### [RECORDS SHOWN]
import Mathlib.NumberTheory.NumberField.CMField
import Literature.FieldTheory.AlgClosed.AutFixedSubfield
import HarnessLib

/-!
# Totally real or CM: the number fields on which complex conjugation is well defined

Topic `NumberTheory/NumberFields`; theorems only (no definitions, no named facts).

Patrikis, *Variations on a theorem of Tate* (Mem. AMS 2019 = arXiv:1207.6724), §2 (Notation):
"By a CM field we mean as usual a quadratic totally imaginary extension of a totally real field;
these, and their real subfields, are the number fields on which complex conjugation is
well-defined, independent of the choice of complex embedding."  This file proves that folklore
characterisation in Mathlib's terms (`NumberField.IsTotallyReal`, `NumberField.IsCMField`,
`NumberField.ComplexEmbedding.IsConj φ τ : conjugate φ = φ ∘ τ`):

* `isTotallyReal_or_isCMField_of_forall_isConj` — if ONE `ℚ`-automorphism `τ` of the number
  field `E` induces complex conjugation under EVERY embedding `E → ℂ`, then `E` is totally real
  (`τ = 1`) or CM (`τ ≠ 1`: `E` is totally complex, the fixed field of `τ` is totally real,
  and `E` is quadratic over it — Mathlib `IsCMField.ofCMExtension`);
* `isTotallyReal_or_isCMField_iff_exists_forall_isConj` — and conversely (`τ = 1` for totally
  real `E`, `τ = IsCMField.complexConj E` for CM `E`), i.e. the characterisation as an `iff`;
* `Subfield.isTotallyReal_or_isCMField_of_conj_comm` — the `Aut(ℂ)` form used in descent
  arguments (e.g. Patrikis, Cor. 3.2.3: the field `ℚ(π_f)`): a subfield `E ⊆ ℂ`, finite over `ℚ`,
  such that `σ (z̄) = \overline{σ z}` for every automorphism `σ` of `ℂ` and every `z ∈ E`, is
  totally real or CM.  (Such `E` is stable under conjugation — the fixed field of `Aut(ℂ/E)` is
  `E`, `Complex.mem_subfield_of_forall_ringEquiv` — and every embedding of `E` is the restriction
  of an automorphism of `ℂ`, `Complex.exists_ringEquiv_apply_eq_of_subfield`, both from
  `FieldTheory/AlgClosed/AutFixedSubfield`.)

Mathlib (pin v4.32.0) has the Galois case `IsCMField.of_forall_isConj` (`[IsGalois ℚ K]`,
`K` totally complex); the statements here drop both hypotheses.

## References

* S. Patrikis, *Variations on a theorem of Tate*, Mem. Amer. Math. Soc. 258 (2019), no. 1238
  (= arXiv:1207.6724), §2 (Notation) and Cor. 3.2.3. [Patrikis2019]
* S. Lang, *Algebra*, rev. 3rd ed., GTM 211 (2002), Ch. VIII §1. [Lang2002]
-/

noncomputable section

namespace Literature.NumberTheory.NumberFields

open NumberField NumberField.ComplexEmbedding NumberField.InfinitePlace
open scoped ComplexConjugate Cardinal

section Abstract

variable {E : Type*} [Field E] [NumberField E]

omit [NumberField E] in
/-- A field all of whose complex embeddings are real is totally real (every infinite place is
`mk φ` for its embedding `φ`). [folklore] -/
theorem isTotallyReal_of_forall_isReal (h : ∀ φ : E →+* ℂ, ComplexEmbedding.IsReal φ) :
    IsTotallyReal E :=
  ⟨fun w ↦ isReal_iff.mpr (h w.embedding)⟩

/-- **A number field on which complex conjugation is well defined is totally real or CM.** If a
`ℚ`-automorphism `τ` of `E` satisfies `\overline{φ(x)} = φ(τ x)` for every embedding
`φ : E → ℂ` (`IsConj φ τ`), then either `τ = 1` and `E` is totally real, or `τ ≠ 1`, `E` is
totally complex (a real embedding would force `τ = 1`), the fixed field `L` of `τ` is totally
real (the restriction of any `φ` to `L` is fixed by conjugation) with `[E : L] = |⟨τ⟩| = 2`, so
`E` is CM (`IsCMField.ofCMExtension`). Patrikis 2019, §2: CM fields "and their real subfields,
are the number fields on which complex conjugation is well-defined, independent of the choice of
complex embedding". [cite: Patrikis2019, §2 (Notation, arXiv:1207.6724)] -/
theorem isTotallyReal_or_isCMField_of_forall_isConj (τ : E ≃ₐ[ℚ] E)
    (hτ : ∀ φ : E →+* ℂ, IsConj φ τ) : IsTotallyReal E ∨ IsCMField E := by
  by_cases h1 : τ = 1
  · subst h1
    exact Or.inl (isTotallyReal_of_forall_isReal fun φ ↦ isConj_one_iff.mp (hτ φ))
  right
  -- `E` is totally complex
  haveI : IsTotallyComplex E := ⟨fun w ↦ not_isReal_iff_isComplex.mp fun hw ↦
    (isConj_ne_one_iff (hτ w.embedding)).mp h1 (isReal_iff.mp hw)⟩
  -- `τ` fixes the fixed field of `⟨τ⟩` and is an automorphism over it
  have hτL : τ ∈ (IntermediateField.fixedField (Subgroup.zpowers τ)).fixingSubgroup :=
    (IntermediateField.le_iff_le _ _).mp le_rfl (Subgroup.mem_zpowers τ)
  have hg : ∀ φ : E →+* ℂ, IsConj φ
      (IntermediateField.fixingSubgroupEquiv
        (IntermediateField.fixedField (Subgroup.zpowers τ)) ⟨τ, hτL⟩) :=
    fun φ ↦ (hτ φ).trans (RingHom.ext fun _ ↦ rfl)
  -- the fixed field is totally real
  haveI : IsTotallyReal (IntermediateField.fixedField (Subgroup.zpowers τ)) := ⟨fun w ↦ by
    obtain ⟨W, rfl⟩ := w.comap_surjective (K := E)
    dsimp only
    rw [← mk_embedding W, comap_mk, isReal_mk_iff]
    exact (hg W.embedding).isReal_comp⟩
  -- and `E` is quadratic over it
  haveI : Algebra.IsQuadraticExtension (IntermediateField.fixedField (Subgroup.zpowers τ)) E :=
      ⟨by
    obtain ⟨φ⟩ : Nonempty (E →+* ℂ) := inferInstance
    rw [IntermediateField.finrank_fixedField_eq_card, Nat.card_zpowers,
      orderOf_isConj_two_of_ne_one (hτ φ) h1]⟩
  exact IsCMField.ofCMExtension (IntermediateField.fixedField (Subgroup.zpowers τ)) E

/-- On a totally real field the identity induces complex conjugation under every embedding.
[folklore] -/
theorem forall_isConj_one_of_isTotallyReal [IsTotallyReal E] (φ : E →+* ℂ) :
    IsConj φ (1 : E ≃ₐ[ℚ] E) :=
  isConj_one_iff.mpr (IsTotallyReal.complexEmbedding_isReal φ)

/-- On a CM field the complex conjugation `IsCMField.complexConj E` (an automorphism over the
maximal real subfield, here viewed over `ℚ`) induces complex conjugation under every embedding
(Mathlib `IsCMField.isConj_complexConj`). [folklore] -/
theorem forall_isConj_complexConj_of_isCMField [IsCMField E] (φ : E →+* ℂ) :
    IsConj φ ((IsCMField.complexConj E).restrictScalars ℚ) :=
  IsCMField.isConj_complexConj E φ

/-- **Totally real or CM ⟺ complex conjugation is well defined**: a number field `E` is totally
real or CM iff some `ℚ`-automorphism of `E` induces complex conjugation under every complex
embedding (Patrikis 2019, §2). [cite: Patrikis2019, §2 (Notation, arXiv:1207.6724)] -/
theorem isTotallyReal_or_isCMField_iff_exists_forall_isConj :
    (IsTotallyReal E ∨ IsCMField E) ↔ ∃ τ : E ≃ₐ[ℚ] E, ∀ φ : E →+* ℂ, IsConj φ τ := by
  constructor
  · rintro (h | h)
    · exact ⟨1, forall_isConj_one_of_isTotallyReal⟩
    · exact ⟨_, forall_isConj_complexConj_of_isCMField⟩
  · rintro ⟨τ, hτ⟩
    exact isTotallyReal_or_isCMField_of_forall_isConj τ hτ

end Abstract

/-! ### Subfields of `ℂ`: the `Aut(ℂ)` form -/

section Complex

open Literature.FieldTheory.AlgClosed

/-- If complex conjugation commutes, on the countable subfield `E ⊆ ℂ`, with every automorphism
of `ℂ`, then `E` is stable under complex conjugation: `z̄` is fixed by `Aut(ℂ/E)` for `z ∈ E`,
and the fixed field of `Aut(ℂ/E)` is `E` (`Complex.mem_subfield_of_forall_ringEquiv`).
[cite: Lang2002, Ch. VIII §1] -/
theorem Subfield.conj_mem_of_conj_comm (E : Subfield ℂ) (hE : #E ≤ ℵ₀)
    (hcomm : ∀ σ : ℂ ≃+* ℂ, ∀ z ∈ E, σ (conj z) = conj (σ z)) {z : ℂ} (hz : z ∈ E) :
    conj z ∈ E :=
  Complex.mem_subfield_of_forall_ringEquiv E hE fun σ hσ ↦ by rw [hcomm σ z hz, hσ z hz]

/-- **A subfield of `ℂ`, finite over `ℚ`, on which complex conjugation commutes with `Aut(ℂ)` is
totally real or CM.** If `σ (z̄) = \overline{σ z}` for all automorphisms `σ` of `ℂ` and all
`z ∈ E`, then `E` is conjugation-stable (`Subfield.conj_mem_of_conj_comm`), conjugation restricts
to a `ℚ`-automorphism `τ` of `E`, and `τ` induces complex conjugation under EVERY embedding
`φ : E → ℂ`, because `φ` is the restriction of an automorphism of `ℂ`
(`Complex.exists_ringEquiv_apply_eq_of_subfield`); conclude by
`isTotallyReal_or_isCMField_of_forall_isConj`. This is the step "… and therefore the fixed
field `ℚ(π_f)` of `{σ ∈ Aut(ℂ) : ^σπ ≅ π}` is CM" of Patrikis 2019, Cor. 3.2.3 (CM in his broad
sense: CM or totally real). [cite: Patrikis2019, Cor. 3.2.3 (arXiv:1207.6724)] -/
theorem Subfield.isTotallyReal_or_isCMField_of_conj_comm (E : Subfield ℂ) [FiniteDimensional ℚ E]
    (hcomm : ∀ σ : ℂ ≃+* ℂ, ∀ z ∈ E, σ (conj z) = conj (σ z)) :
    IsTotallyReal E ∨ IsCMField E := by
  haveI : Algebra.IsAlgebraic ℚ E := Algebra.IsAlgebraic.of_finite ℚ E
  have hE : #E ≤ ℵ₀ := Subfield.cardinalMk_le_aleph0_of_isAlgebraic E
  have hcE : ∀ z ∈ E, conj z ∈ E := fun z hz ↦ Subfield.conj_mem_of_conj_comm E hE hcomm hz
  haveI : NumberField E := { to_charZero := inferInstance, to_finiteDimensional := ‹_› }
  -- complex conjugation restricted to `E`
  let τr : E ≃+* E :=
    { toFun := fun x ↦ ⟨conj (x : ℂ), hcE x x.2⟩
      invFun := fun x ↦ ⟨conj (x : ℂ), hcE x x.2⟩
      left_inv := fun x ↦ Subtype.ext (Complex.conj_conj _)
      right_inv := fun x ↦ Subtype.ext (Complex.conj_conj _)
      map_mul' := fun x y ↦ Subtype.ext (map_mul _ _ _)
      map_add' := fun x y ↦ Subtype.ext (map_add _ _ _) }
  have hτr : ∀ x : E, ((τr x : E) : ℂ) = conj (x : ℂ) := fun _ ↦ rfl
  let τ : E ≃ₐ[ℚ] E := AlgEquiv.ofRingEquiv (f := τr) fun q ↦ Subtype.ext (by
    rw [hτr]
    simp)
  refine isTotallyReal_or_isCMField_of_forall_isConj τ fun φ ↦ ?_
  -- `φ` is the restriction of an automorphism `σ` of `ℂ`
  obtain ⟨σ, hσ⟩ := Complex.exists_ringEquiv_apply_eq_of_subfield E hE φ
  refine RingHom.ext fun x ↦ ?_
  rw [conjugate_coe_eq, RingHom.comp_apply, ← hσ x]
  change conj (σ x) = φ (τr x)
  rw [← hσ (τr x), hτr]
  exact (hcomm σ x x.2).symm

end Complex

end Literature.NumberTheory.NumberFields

### [DIRECTIONS]
Could you quote, exactly as they appear, the line containing "rw [conjugate_coe_eq, RingHom.comp_apply, ←" and every line after it to the end of the records above?

### [ANSWER BOX]
  rw [conjugate_coe_eq, RingHom.comp_apply, ← hσ x]
  change conj (σ x) = φ (τr x)
  rw [← hσ (τr x), hτr]
  exact (hcomm σ x x.2).symm

end Complex

end Literature.NumberTheory.NumberFields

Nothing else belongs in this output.